* **Problem statement**: Where a line in the material below has the string "value", please report it.

* **Records shown**:
open Polynomial Finset Set
open scoped BigOperators
open Summit.ValiantsHypothesis.ValiantsHypothesis.Theorems.LacunarySymmetroidMatrixDescartes.Pivot.Resolvent
  (card_posRoots_le_card_add_one)
open Summit.ValiantsHypothesis.ValiantsHypothesis.Theorems.LacunarySymmetroidMatrixDescartes.Pivot.CriticalWindows.RootCount
  (moments_pos gapProfile_eq_zero_iff hasDerivAt_gapProfile hasDerivAt_fewnomial)

/-! ## 1. A generic Rolle count for level sets on `(0,∞)` -/

/-- **ROLLE COUNT FOR A LEVEL SET.**  `ψ` has a derivative `ψ′` at every point of `(0,∞)`; `S` is a finite set of positive points at which
`ψ` takes the value `c`; `T` contains every positive zero of `ψ′`.  Then `#S ≤ #T + 1`. [folklore] -/
theorem card_levelSet_le_card_add_one (ψ ψ' : ℝ → ℝ) (c : ℝ) (hder : ∀ x, 0 < x → HasDerivAt ψ (ψ' x) x)
    (S : Finset ℝ) (hS : ∀ x ∈ S, 0 < x ∧ ψ x = c) (T : Finset ℝ) (hT : ∀ y, 0 < y → ψ' y = 0 → y ∈ T) :
    S.card ≤ T.card + 1 := by
  classical
  obtain ⟨n, hn⟩ : ∃ n, S.card = n := ⟨_, rfl⟩
  rw [hn]
  set r := S.orderEmbOfFin hn with hr
  have hrS : ∀ j, r j ∈ S := fun j => Finset.orderEmbOfFin_mem _ _ _
  have hrpos : ∀ j, 0 < r j := fun j => (hS _ (hrS j)).1
  have hrval : ∀ j, ψ (r j) = c := fun j => (hS _ (hrS j)).2
  have hmono : ∀ i j : Fin n, (i : ℕ) < j → r i < r j := fun i j h => r.strictMono (Fin.lt_def.2 h)
  have hex : ∀ i : Fin (n - 1), ∃ y, r ⟨i, by omega⟩ < y ∧ y < r ⟨i + 1, by omega⟩ ∧ ψ' y = 0 := by
    intro i
    have hlt : r ⟨i, by omega⟩ < r ⟨i + 1, by omega⟩ := hmono _ _ (by simp)
    have ha : 0 < r ⟨i, by omega⟩ := hrpos _
    have hcont : ContinuousOn ψ (Icc (r ⟨i, by omega⟩) (r ⟨i + 1, by omega⟩)) := by
      intro x hx
      exact (hder x (lt_of_lt_of_le ha hx.1)).continuousAt.continuousWithinAt
    have hends : ψ (r ⟨i, by omega⟩) = ψ (r ⟨i + 1, by omega⟩) := by rw [hrval, hrval]
    obtain ⟨y, hy, hy0⟩ := exists_hasDerivAt_eq_zero (f := ψ) (f' := ψ') hlt hcont hends
      (fun x hx => hder x (ha.trans hx.1))
    exact ⟨y, hy.1, hy.2, hy0⟩
  choose y hy using hex
  have hyT : ∀ i : Fin (n - 1), y i ∈ T := fun i => hT (y i) ((hrpos _).trans (hy i).1) (hy i).2.2
  have hymono : StrictMono y := by
    intro i j hij
    have hij' : (i : ℕ) + 1 ≤ j := by
      have := Fin.lt_def.1 hij
      omega
    calc y i < r ⟨i + 1, by omega⟩ := (hy i).2.1
      _ ≤ r ⟨j, by omega⟩ := r.monotone (Fin.le_def.2 hij')
      _ < y j := (hy j).1
  have hcard : (Finset.univ : Finset (Fin (n - 1))).card ≤ T.card :=
    Finset.card_le_card_of_injOn y (fun i _ => hyT i) hymono.injective.injOn
  rw [Finset.card_univ, Fintype.card_fin] at hcard
  omega

/-- **BUDGET FORM.**  If every finite set of positive zeros of `ψ′` has at most `N` elements, then every finite set of positive points where `ψ`
takes one value has at most `N + 1` elements (the budget makes the positive zero set of `ψ′` finite). [folklore] -/
theorem card_levelSet_le_add_one (ψ ψ' : ℝ → ℝ) (c : ℝ) (hder : ∀ x, 0 < x → HasDerivAt ψ (ψ' x) x) (N : ℕ)
    (hN : ∀ T : Finset ℝ, (∀ y ∈ T, 0 < y ∧ ψ' y = 0) → T.card ≤ N)
    (S : Finset ℝ) (hS : ∀ x ∈ S, 0 < x ∧ ψ x = c) : S.card ≤ N + 1 := by
  classical
  set Z : Set ℝ := {y | 0 < y ∧ ψ' y = 0} with hZ
  have hfin : Z.Finite := by
    by_contra hinf
    obtain ⟨T, hTZ, hcard⟩ := Set.Infinite.exists_subset_card_eq hinf (N + 1)
    have := hN T fun y hy => hTZ hy
    omega
  have hcardT : hfin.toFinset.card ≤ N := hN _ fun y hy => by simpa [hZ] using hy
  have h := card_levelSet_le_card_add_one ψ ψ' c hder S hS hfin.toFinset
    (fun y hy h0 => by simpa [hZ] using And.intro hy h0)
  omega

/-! ## 2. The exponent profile `E`: positivity of the dent sum, differentiability, the level-set dictionary -/

/-- The first critical equation at a positive direction `T` says `T = T̂(x) := √(C/A)`. [folklore] -/
theorem direction_eq_of_first {ι : Type*} (s : Finset ι) (hs : s.Nonempty) (w t : ι → ℝ) (d : ι → ℕ)
    (hw : ∀ m ∈ s, 0 < w m) (ht : ∀ m ∈ s, 0 < t m) {x T : ℝ} (hx : 0 < x) (hT : 0 < T)
    (h1 : ∑ m ∈ s, w m * x ^ d m * (T ^ 2 - t m ^ 2) = 0) :
    T = Real.sqrt ((∑ k ∈ s, w k * t k ^ 2 * x ^ d k) / (∑ k ∈ s, w k * x ^ d k)) := by
  obtain ⟨hA, -, hC⟩ := moments_pos s hs w t d hw ht hx
  have hsum : ∑ m ∈ s, w m * x ^ d m * (T ^ 2 - t m ^ 2)
      = (∑ k ∈ s, w k * x ^ d k) * T ^ 2 - ∑ k ∈ s, w k * t k ^ 2 * x ^ d k := by
    rw [Finset.sum_mul, ← Finset.sum_sub_distrib]
    exact Finset.sum_congr rfl fun k _ => by ring
  rw [hsum, sub_eq_zero] at h1
  have hq : (∑ k ∈ s, w k * t k ^ 2 * x ^ d k) / (∑ k ∈ s, w k * x ^ d k) = T ^ 2 := by
    rw [div_eq_iff hA.ne', ← h1]; ring
  rw [hq, Real.sqrt_sq hT.le]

* **Final answer**:
`ψ` takes the value `c`; `T` contains every positive zero of `ψ′`.  Then `#S ≤ #T + 1`. [folklore] -/
takes one value has at most `N + 1` elements (the budget makes the positive zero set of `ψ′` finite). [folklore] -/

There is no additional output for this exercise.